## [Problem details]
The records sit below. Return every line in them that holds the word "Math".

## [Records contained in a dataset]
****
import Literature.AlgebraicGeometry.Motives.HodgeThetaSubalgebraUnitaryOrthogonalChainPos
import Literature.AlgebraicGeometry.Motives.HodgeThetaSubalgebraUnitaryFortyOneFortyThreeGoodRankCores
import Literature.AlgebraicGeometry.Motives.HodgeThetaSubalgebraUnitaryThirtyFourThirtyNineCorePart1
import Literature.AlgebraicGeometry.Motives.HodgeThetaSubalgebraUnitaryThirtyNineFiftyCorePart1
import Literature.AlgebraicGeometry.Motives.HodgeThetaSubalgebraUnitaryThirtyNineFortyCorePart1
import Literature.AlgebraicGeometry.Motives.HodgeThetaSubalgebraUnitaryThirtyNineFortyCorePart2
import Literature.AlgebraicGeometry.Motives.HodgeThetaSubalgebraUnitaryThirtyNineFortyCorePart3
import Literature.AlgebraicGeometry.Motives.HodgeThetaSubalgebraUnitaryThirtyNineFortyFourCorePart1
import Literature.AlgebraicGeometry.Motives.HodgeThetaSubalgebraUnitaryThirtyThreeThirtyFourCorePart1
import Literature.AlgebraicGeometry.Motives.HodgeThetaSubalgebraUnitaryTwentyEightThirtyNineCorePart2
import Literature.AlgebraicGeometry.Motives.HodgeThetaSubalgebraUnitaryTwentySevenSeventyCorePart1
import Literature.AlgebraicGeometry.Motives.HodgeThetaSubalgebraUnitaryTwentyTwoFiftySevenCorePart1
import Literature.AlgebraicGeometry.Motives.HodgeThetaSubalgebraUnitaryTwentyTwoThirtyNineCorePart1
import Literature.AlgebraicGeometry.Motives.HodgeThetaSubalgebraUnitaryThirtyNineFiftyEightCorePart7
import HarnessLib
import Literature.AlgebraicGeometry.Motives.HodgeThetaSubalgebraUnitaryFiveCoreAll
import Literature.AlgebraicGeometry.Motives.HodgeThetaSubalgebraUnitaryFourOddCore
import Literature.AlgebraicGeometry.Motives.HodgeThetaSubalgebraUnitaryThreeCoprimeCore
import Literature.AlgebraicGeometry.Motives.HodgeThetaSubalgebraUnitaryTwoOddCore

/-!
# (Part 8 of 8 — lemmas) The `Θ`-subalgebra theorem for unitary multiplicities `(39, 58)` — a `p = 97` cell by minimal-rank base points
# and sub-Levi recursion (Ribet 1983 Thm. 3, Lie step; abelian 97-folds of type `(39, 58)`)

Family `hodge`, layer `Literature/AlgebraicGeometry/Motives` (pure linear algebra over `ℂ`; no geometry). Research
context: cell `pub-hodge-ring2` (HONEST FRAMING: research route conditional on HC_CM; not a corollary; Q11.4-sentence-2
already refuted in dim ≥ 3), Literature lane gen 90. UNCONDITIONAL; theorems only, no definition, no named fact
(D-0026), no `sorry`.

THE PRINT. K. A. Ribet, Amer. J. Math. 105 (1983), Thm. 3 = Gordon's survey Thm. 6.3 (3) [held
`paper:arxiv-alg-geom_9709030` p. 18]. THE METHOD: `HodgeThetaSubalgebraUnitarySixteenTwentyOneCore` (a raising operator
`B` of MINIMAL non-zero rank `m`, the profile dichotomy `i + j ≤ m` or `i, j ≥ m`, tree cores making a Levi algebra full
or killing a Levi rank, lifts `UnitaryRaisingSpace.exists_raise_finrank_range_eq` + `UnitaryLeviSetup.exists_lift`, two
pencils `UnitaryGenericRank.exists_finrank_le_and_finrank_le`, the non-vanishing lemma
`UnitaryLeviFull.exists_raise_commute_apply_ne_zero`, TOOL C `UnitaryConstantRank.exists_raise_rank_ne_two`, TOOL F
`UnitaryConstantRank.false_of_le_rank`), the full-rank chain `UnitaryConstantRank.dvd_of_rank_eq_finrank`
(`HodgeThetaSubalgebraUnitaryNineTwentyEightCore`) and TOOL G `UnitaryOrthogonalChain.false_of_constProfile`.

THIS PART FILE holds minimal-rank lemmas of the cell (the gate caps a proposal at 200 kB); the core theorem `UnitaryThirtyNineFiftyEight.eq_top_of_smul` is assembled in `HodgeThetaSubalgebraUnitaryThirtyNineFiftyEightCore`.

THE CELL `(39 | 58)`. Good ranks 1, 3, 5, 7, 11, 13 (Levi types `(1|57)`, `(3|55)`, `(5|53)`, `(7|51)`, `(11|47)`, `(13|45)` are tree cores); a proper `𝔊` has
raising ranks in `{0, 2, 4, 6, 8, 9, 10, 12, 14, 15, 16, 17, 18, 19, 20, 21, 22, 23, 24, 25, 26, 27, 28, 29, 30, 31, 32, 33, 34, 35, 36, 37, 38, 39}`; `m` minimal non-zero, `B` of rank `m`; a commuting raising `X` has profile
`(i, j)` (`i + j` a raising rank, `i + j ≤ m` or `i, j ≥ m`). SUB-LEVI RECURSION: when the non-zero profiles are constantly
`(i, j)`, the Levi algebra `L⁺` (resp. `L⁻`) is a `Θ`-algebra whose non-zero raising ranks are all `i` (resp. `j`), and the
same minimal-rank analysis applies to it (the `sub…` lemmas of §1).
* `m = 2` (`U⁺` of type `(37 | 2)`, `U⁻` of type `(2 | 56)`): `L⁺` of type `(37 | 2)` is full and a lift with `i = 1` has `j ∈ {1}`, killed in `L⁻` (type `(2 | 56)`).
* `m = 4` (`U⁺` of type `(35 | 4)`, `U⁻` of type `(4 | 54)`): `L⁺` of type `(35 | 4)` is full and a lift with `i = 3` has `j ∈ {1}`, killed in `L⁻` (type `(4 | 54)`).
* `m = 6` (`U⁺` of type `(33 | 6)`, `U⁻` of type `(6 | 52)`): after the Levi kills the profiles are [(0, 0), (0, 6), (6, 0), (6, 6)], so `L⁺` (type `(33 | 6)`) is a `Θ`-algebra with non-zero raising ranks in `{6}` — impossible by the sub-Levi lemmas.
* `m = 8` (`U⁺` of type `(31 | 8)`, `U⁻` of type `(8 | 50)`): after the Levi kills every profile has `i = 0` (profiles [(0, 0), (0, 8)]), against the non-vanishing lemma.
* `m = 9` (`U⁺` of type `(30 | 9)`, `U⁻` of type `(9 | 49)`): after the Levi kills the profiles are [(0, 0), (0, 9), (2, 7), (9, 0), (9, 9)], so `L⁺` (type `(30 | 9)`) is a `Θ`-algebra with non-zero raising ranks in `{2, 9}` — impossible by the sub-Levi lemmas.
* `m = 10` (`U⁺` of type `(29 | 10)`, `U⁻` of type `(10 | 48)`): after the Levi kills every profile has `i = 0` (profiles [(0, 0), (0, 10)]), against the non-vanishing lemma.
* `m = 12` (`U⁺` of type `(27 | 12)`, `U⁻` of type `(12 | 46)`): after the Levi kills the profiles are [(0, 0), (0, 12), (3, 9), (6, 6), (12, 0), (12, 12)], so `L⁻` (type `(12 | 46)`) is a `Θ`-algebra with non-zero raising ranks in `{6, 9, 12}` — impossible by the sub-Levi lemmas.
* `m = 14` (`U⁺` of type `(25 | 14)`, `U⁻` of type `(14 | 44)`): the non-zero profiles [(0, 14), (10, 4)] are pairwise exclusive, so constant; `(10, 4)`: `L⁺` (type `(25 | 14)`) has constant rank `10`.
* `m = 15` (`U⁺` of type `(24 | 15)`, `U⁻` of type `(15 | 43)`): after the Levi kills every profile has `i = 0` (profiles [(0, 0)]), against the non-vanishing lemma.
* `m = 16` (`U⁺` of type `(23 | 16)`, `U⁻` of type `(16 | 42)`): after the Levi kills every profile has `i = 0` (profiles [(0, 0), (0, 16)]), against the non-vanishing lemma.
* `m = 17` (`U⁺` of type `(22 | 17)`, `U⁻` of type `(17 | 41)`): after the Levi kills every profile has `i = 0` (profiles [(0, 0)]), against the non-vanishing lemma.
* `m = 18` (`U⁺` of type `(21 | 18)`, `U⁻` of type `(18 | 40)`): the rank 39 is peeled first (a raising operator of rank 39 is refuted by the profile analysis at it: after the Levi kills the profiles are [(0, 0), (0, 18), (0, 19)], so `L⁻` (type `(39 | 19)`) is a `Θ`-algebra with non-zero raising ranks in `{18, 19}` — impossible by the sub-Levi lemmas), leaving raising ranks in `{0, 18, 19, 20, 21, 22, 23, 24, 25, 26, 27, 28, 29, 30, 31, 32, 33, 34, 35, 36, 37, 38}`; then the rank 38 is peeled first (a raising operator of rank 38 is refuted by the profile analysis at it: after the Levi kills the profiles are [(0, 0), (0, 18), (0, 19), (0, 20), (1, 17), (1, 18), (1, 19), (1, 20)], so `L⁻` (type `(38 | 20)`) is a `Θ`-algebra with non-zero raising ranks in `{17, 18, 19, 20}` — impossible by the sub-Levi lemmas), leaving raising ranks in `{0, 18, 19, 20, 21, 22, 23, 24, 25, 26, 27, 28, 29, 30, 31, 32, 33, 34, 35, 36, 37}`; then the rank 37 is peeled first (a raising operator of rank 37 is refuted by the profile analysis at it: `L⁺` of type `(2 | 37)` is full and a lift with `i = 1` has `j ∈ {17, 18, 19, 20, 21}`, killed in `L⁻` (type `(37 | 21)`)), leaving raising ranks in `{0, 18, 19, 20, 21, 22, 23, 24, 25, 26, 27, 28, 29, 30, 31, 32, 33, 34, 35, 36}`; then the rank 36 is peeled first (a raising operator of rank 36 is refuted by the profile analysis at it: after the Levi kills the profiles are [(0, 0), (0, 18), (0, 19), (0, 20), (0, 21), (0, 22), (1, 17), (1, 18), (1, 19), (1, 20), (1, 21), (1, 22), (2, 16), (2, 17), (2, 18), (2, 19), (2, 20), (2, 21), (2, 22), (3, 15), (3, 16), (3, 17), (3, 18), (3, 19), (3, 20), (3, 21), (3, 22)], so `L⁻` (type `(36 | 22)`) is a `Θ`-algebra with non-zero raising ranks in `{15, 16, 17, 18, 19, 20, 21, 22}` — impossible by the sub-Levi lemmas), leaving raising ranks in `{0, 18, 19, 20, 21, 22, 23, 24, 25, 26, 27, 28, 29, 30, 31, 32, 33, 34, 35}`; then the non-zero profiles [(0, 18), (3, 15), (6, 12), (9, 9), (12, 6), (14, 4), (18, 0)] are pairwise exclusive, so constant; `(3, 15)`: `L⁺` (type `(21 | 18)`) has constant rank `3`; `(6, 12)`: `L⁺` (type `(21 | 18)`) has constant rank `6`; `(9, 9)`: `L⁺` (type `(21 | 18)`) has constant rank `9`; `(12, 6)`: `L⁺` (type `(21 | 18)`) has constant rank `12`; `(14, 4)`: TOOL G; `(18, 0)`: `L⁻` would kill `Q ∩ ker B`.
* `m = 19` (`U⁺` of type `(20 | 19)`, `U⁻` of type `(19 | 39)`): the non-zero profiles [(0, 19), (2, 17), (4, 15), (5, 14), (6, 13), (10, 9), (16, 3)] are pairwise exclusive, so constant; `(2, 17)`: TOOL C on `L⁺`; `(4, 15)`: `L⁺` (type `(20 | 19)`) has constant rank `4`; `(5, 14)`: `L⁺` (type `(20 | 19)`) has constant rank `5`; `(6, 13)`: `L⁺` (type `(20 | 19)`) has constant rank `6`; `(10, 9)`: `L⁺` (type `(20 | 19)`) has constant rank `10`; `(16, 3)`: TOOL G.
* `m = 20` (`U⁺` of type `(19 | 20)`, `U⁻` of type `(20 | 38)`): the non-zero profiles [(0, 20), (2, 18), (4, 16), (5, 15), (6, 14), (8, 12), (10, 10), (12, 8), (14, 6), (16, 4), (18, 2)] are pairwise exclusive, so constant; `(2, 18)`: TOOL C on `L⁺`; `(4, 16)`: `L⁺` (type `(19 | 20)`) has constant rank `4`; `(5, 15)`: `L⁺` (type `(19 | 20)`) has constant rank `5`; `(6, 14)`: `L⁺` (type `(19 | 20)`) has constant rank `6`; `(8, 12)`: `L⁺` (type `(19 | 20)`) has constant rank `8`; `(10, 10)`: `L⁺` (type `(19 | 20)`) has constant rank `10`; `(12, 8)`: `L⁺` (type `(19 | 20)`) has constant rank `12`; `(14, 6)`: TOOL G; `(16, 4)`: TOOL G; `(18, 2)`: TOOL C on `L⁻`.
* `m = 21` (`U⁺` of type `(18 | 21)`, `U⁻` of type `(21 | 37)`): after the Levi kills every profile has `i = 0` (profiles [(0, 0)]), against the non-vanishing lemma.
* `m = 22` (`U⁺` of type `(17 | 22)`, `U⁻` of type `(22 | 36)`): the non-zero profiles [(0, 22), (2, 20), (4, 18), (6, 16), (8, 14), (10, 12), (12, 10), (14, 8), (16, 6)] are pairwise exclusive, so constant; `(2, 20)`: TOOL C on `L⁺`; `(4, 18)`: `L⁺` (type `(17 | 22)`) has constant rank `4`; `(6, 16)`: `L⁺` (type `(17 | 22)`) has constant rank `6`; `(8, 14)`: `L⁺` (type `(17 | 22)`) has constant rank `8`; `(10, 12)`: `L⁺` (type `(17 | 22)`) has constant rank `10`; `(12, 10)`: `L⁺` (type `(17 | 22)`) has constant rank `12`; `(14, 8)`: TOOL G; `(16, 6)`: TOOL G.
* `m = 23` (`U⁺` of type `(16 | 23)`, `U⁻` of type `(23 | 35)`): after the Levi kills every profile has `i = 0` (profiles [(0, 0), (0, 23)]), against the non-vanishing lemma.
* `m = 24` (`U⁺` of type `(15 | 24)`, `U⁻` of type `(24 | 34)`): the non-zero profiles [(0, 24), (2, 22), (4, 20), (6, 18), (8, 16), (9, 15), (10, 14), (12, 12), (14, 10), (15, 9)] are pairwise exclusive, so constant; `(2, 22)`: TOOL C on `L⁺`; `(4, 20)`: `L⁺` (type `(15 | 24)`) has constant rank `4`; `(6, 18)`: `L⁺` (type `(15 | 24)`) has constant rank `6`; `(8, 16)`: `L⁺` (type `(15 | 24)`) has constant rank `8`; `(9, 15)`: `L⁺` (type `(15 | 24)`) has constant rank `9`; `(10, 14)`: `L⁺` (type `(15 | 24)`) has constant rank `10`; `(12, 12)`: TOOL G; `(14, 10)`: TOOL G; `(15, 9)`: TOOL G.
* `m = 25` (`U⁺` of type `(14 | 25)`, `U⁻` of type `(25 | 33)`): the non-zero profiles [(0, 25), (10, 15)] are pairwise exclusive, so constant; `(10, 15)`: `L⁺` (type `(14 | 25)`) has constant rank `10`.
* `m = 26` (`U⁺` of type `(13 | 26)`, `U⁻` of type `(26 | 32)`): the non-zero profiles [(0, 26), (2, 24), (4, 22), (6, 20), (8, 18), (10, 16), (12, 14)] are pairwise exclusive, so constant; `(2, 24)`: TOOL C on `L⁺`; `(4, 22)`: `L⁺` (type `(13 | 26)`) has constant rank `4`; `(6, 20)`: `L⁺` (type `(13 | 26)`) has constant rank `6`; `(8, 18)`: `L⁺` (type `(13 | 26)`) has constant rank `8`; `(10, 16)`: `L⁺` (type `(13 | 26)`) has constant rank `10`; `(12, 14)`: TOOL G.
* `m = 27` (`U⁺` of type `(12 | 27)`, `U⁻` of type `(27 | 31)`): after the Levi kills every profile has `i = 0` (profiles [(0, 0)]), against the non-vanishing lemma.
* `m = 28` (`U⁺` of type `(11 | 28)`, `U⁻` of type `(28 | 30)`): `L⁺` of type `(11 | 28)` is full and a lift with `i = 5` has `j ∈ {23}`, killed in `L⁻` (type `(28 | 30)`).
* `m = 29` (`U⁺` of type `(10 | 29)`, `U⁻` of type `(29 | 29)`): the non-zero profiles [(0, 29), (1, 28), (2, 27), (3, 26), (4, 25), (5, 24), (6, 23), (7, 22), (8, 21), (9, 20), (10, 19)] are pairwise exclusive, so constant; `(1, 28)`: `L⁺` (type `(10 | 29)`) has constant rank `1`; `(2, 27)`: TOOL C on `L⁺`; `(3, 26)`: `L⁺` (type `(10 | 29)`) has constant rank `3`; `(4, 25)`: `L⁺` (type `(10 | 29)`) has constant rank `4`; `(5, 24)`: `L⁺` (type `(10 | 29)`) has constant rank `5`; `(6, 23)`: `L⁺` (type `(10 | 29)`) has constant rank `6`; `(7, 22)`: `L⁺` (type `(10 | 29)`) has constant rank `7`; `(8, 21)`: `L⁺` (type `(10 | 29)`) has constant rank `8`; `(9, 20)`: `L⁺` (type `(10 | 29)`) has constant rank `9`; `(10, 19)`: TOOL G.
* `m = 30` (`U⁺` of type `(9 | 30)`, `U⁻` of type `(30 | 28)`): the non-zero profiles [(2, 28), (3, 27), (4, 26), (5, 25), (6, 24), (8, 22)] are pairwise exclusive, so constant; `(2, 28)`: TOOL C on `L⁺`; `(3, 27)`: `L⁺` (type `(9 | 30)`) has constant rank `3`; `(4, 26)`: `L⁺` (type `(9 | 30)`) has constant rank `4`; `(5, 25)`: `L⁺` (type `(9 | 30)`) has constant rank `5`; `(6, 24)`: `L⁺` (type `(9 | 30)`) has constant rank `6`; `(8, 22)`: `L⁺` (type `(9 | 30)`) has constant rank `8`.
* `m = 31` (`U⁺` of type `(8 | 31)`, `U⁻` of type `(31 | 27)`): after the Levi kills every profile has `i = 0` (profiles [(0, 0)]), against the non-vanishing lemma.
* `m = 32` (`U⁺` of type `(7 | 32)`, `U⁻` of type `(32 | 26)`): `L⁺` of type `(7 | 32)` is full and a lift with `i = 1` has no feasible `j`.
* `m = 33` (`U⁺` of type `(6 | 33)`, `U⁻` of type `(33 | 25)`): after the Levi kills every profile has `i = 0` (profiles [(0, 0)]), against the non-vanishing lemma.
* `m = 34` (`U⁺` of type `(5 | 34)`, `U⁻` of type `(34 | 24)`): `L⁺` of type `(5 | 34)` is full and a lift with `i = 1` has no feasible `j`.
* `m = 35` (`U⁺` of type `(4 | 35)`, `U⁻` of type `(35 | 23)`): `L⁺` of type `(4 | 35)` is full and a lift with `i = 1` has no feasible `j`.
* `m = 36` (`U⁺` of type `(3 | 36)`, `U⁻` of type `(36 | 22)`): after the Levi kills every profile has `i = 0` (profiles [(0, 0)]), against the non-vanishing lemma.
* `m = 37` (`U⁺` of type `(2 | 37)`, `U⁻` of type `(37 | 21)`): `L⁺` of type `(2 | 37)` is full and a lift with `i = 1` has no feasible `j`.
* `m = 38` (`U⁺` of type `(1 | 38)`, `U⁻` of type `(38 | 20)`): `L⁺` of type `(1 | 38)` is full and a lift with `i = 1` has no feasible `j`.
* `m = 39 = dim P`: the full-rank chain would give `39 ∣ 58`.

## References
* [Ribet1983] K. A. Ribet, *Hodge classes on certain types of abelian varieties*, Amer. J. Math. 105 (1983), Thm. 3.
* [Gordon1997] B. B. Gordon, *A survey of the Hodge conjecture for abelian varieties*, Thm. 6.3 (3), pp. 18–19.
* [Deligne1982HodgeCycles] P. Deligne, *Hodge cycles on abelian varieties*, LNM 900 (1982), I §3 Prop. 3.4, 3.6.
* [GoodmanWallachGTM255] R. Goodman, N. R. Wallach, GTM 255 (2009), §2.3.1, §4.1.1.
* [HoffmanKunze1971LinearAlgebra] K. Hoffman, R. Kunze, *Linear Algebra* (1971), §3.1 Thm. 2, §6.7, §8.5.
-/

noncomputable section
****
## [Problem solution]
THE PRINT. K. A. Ribet, Amer. J. Math. 105 (1983), Thm. 3 = Gordon's survey Thm. 6.3 (3) [held
* [Ribet1983] K. A. Ribet, *Hodge classes on certain types of abelian varieties*, Amer. J. Math. 105 (1983), Thm. 3.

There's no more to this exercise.